Tokenizing or Splitting Words and Sentences From String Using NLTK – NLTK Tutorial

admin

4 years ago

When we are processing text, we often need to split text content to sentences, then split sentence to words. In this tutorial, we will tell you how to do using python nltk.

Import library

In order to tokenize words or sentences from a text, we need use nltk library.

from nltk import word_tokenize, sent_tokenize

Then we can start to use sent_tokenize() to split a document to sentences and use word_tokenize() to split a sentence to words.

Tokenizing sentences

We will use an example to show you how to do.

s  ='ASP.NET Webs Developerses guide.
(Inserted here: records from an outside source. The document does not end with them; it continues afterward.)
import Summits.ResolutionOfSingularities.ResolutionOfSingularities.Theorems.EquisingularLiftEquisingularLiftNatSecondOrderGraphChartData
import HarnessLib

/-!
# [OURS] CHARTS WITH A REGULAR ORIGIN CARRY (TRIVIAL) SECOND-ORDER DATA: `G = c·T_l + q`, `c ≠ 0`, `q ∈ (T)²` splits with `Φ' = c·T_l` and one-step data —
# the `hsec` input of ✓ `OneStep.twoStepAt_origin` / ✓ `twoStepAt_vertex` for the charts of ✓ `A_ladder_chart₂` (`c ≠ 0`) and ✓ `doublePlane_ladder_chart` (`c ≠ 0`)
# (cruxes `Theses.EquisingularLift.EquisingularLiftNat` / `…NatThree` / `EquisingularLift`, stmt-…-20038 / -20148 / -15660)

[OURS · leafhand-res-equisingularlift-11 g0, 2026-08-31; cell `pub/decomp-res`] AI-produced, weaker than expert review; NOT a statement of any manuscript;
nothing here proves resolution of singularities in positive characteristic.  DEF-FREE helper; no `sorry`; standard axioms; ZERO named hypotheses.

Companion of ✓ `SecondOrderPoint.secondOrderData_of_graphChart` (p834097).  The ladder theorems ✓ `A_ladder_chart₂` / ✓ `doublePlane_ladder_chart` present a
chart's strict transform as `G = C(c)·T_l + (quadratic form) + T_l·p₂`; when `c ≠ 0` the chart origin is a regular point of the strict transform, and the
second-order splitting asked by the scheme-side theorems is the trivial one:

* `SecondOrderPoint.firstOrder_linear_unit` — (FO) for a linear form with `∂_lΦ' = C c`, `c ≠ 0`: vacuous;
* ★ `SecondOrderPoint.secondOrderData_of_regularOrigin` — `G = C c * X l + q` with `c ≠ 0`, `q ∈ (T)²` ⟹ the data `∃ μ' = 1, Φ' = c·T_l, Ψ' = q, …, hone'`.

Honest label: pure algebra; closes no registered stub.

References: [Hartshorne1977, I Thm. 5.1]; through the cited tree files.
-/

set_option linter.dupNamespace false -- mandated namespace `Summit.<Summit>.<Problem>` of this single-conjunct summit

noncomputable section

open MvPolynomial

namespace Summit.ResolutionOfSingularities.ResolutionOfSingularities.Cruxes.EquisingularLiftNat.Sections

namespace SecondOrderPoint

variable (K : Type) [Field K] {n : ℕ}

/-- **(FO) for a linear form with a non-zero constant partial is vacuous.** [folklore] -/
theorem firstOrder_linear_unit {Φ' : MvPolynomial (Fin n) K} (l : Fin n) {c : K} (hc : c ≠ 0) (hl : pderiv l Φ' = C c)
    (Ψ₁ : MvPolynomial (Fin n) K) (P : Ideal (MvPolynomial (Fin n) K)) (hP : P.IsPrime) (_hΦ : Φ' ∈ P) (hd : ∀ i, pderiv i Φ' ∈ P)
    (_hΨ : Ψ₁ ∈ P) (i : Fin n) : (X i : MvPolynomial (Fin n) K) ∈ P := by
  exfalso
  have h := hd l
  rw [hl] at h
  exact hP.ne_top (P.eq_top_of_isUnit_mem h ((isUnit_iff_ne_zero.mpr hc).map C))

/-- ★ **A CHART WITH A REGULAR ORIGIN CARRIES SECOND-ORDER DATA**: `G = c·T_l + q`, `c ≠ 0`, `q ∈ (T)²` ⟹ `G = Φ' + Ψ'` with `Φ' = c·T_l` a non-zero linear
form, `Ψ' = q`, and one-step data in every chart direction (✓ `FirstOrderPoint.exists_strictTransform` with `μ = 1`, the quadratic part split off by
✓ `sub_homogeneousComponent_mem_pow_succ`). [cite: Hartshorne1977, I Thm. 5.1] -/
theorem secondOrderData_of_regularOrigin (l : Fin n) {c : K} (hc : c ≠ 0) {q : MvPolynomial (Fin n) K}
    (hq : q ∈ Ideal.span (Set.range (X : Fin n → MvPolynomial (Fin n) K)) ^ 2) :
    ∃ (μ' : ℕ) (Φ' Ψ' : MvPolynomial (Fin n) K), 1 ≤ μ' ∧ Φ'.IsHomogeneous μ' ∧ Φ' ≠ 0 ∧
      Ψ' ∈ Ideal.span (Set.range (X : Fin n → MvPolynomial (Fin n) K)) ^ (μ' + 1) ∧ C c * X l + q = Φ' + Ψ' ∧
      ∀ b : Fin n, ∃ G' : MvPolynomial (Fin n) K,
        aeval (fun i => X b * Function.update (X : Fin n → MvPolynomial (Fin n) K) b 1 i) (Φ' + Ψ') = X b ^ μ' * G' ∧
        ∀ P : Ideal (MvPolynomial (Fin n) K), P.IsPrime → (X b : MvPolynomial (Fin n) K) ∈ P → G' ∈ P → ∃ i, pderiv i G' ∉ P := by
  have hΦ' : (C c * X l : MvPolynomial (Fin n) K).IsHomogeneous 1 := by
    simpa using (isHomogeneous_C (Fin n) c).mul (isHomogeneous_X K l)
  have hdl : pderiv l (C c * X l : MvPolynomial (Fin n) K) = C c := by
    rw [pderiv_C_mul, pderiv_X_self, mul_one]
  have hΦ'0 : (C c * X l : MvPolynomial (Fin n) K) ≠ 0 :=
    mul_ne_zero (by rwa [Ne, C_eq_zero]) (X_ne_zero l)
  -- split `q` into its quadratic part and an order-≥3 tail
  have hq₂ : (homogeneousComponent 2 q).IsHomogeneous (1 + 1) := homogeneousComponent_isHomogeneous 2 q
  have hq₃ : q - homogeneousComponent 2 q ∈ Ideal.span (Set.range (X : Fin n → MvPolynomial (Fin n) K)) ^ (1 + 2) :=
    sub_homogeneousComponent_mem_pow_succ K hq
  refine ⟨1, C c * X l, q, le_rfl, hΦ', hΦ'0, hq, rfl, fun b => ?_⟩
  have hsplit : (C c * X l + q : MvPolynomial (Fin n) K) = C c * X l + (homogeneousComponent 2 q + (q - homogeneousComponent 2 q)) := by ring
  rw [hsplit]
  exact FirstOrderPoint.exists_strictTransform K (C c * X l) (homogeneousComponent 2 q) (q - homogeneousComponent 2 q) hΦ' hq₂ hq₃
    (fun P hP hΦP hdP hΨP => firstOrder_linear_unit K l hc hdl _ P hP hΦP hdP hΨP) b

end SecondOrderPoint

end Summit.ResolutionOfSingularities.ResolutionOfSingularities.Cruxes.EquisingularLiftNat.Sections

end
I likes it understanding'

sx = sent_tokenize(s)
print(sx)

Run this code, this example will output:

['ASP.NET Webs Developerses guide.', 'I likes it understanding']
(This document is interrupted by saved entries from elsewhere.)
import Literature.NumberTheory.ComplexMultiplication.CMOrderQuadraticBass
import HarnessLib

/-!
# The ideal class monoid stratified by multiplicator rings: `#ICM(𝔯) = Σ_S #ICM_S(𝔯)` over the over-orders
# `S` of any order, and `#ICM(𝔬) = Σ_S #Pic(S)` for a quadratic order (Marseglia 2019 §3, Lemma 3.6 and
# Prop. 3.7 «`ICM(R) = ⊔ Pic(S)`», counted)

Family `hodge`, lane `lit-hodgefound` (Track 2 foundations library; seat p15, row g24-#2 — the COUNT behind row
g24-#1 `CMOrderQuadraticBass` «every order of a quadratic field is Bass»), topic
`Literature/NumberTheory/ComplexMultiplication`.  THEOREMS ONLY: no definition, no instance, no named fact
(D-0026, net Literature debt `0`).  Carriers BY NAME: the order `𝔯 = endOrder ρ` / `𝔬 = endOrder (Algebra.leftMulMatrix μ)`,
`FractionalIdeal 𝔯⁰ K`, the classes `M ∼ xN` of `ICM(𝔯)` written inline as Mathlib's `Quot`
(`CMOrderIdealClassMonoidFinite.finite_quot_fractionalIdeal`), the over-orders
`{S : Subring K | 𝔯 ≤ S ∧ Module.Finite ℤ S}` (`EndOrder.finite_setOf_overorder`), the multiplicator ring
`(M : M) = M / M` (`CMOrderOverordersIdempotents` §4), Mathlib's `ClassGroup S` (`= Pic(S)`, the invertible
fractional ideals modulo the principal ones) and the lattice `L(I) = (↑I).restrictScalars ℤ` of
`CMLatticeInvertibleIdeals`.

## Source, VERBATIM

S. Marseglia, *Computing the ideal class monoid of an order*, J. Lond. Math. Soc. (2) 101 (2020) 984–1007
[Marseglia2019], held `paper:arxiv-1805.09671`, §3 p. 6 (chunk p0006):

> **Lemma 3.6.** Let `R` be an order in `K`. If two fractional `R`-ideals `I` and `J` are isomorphic then they
> have the same multiplicator ring. *Proof.* […] there exists `x ∈ K^×` such that `I = xJ`. Hence
> `(I:I) = (xJ:xJ) = (J:J)` […]. It follows that `ICM(R) ⊇ ⊔ Pic(S)` where the disjoint union is taken over
> the set of over-orders `S` of `R`. […] **Proposition 3.7.** The following are equivalent: (a) `R` is Bass,
> (b) the inclusion in (eq:icmsuppics) is an equality, (c) `ICM(R)` is Clifford.

with §2 p. 5 «Observe that every order in a quadratic number field is a Bass order» and §2 p. 4 «there are only
finitely many over-orders».  (§6 p. 12 counts `ICM(R)` stratum by stratum: «`ICM(R) = ⊔_S ICM_S(R)` […] where
`S` runs over the over-orders of `R` and `ICM_S(R)` denotes the classes with multiplicator ring `S`» — the
partition by LEMMA 3.6 used in Algorithm `ComputeICM`.)

## What is formalised

* §1 (ANY order `𝔯 = endOrder ρ` of any number field — LEMMA 3.6 counted): the classes of `ICM(𝔯)` are
  partitioned by their multiplicator ring, an over-order of `𝔯`:
  `EndOrder.equivalence_exists_eq_spanSingleton_mul` (`M ∼ xN` is an equivalence relation),
  `EndOrder.nonempty_quot_stratum_equiv_fiber` and **`EndOrder.natCard_quot_fractionalIdeal_eq_sum_natCard_quot_stratum`**:
  `#ICM(𝔯) = Σ_{S over-order} #ICM_S(𝔯)`, `ICM_S(𝔯)` = the classes of the nonzero fractional ideals `M` with
  `(M : M) = S` (the sum over the finite set `EndOrder.finite_setOf_overorder`).
* §2 (quadratic `K`, `𝔬 = endOrder (M_μ)`, `μ : Basis (Fin 2) ℚ K`; an over-order written as the order
  `𝔬′ = endOrder (M_ν)` of a lattice basis `ν` with `𝔬 ≤ 𝔬′`): PROP. 3.7 (b) stratum by stratum —
  `existsUnique_units_restrictScalars_coe_eq_of_coe_div_self_eq` (a fractional `𝔬`-ideal with multiplicator ring
  `𝔬′` has the lattice of a UNIQUE invertible fractional `𝔬′`-ideal — Cox's Prop. 7.4 for the order `𝔬′`,
  `CMLatticeInvertibleIdeals` §2), `existsUnique_coe_restrictScalars_eq_of_units` (conversely an invertible
  `𝔬′`-ideal is the lattice of a unique fractional `𝔬`-ideal, whose multiplicator ring is `𝔬′`),
  `nonempty_quot_stratum_equiv_classGroup` and **`natCard_quot_stratum_eq_natCard_classGroup`**:
  `#ICM_{𝔬′}(𝔬) = #Pic(𝔬′) = Nat.card (ClassGroup 𝔬′)`.
* §3 **`natCard_quot_fractionalIdeal_eq_sum_natCard_classGroup`**: `#ICM(𝔬) = Σ_{S over-order of 𝔬} #Pic(S)` —
  «`ICM(R) = ⊔ Pic(S)`» for the Bass order `𝔬`, as a count over the finite set of over-orders (each of which is
  the order of a lattice, `exists_basis_coe_span_eq_and_endOrder_eq`); and `natCard_classGroup_le_natCard_quot_fractionalIdeal`
  (`#Pic(𝔬) ≤ #ICM(𝔬)`, the stratum `S = 𝔬`).

NOT formalised: the monoid structure of `ICM`, weak equivalence classes (§4–§5), the algorithms (§6).

## References
* [Marseglia2019] S. Marseglia, *Computing the ideal class monoid of an order*, J. Lond. Math. Soc. (2) 101
  (2020) 984–1007, §3 Lemma 3.6, «`ICM(R) ⊇ ⊔ Pic(S)`», Prop. 3.7 (p. 6); §2 p. 5; §6 p. 12.
  [cite: Marseglia2019, §3 Lemma 3.6 and Prop. 3.7, p. 6]
* [Cox2013] D. A. Cox, *Primes of the Form x² + ny²*, 2nd ed., Wiley 2013, §7.A Prop. 7.4 and the definition of
  `C(𝒪) = I(𝒪)/P(𝒪)`, pp. 135–136. [cite: Cox2013, §7.A Prop. 7.4, pp. 135–136]
* [DadeTausskyZassenhaus1962] E. C. Dade, O. Taussky, H. Zassenhaus, *On the theory of orders …*, Math. Ann. 148
  (1962) 31–64 (the semigroup of ideal classes of an order). [cite: DadeTausskyZassenhaus1962, §1]
-/

noncomputable section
A python list is outputed, it contains sentences.

Tokenizing words

Similar to tokenize sentences, we can use word_tokenize() to split words from a sentence.

Here is an example:

for se in sx:
    wx = word_tokenize(se)
    print(wx)

Run this code, we will get:

['ASP.NET', 'Webs', 'Developerses', 'guide', '.']
['I', 'likes', 'it', 'understanding']

All words in a sentence are saved in a python list.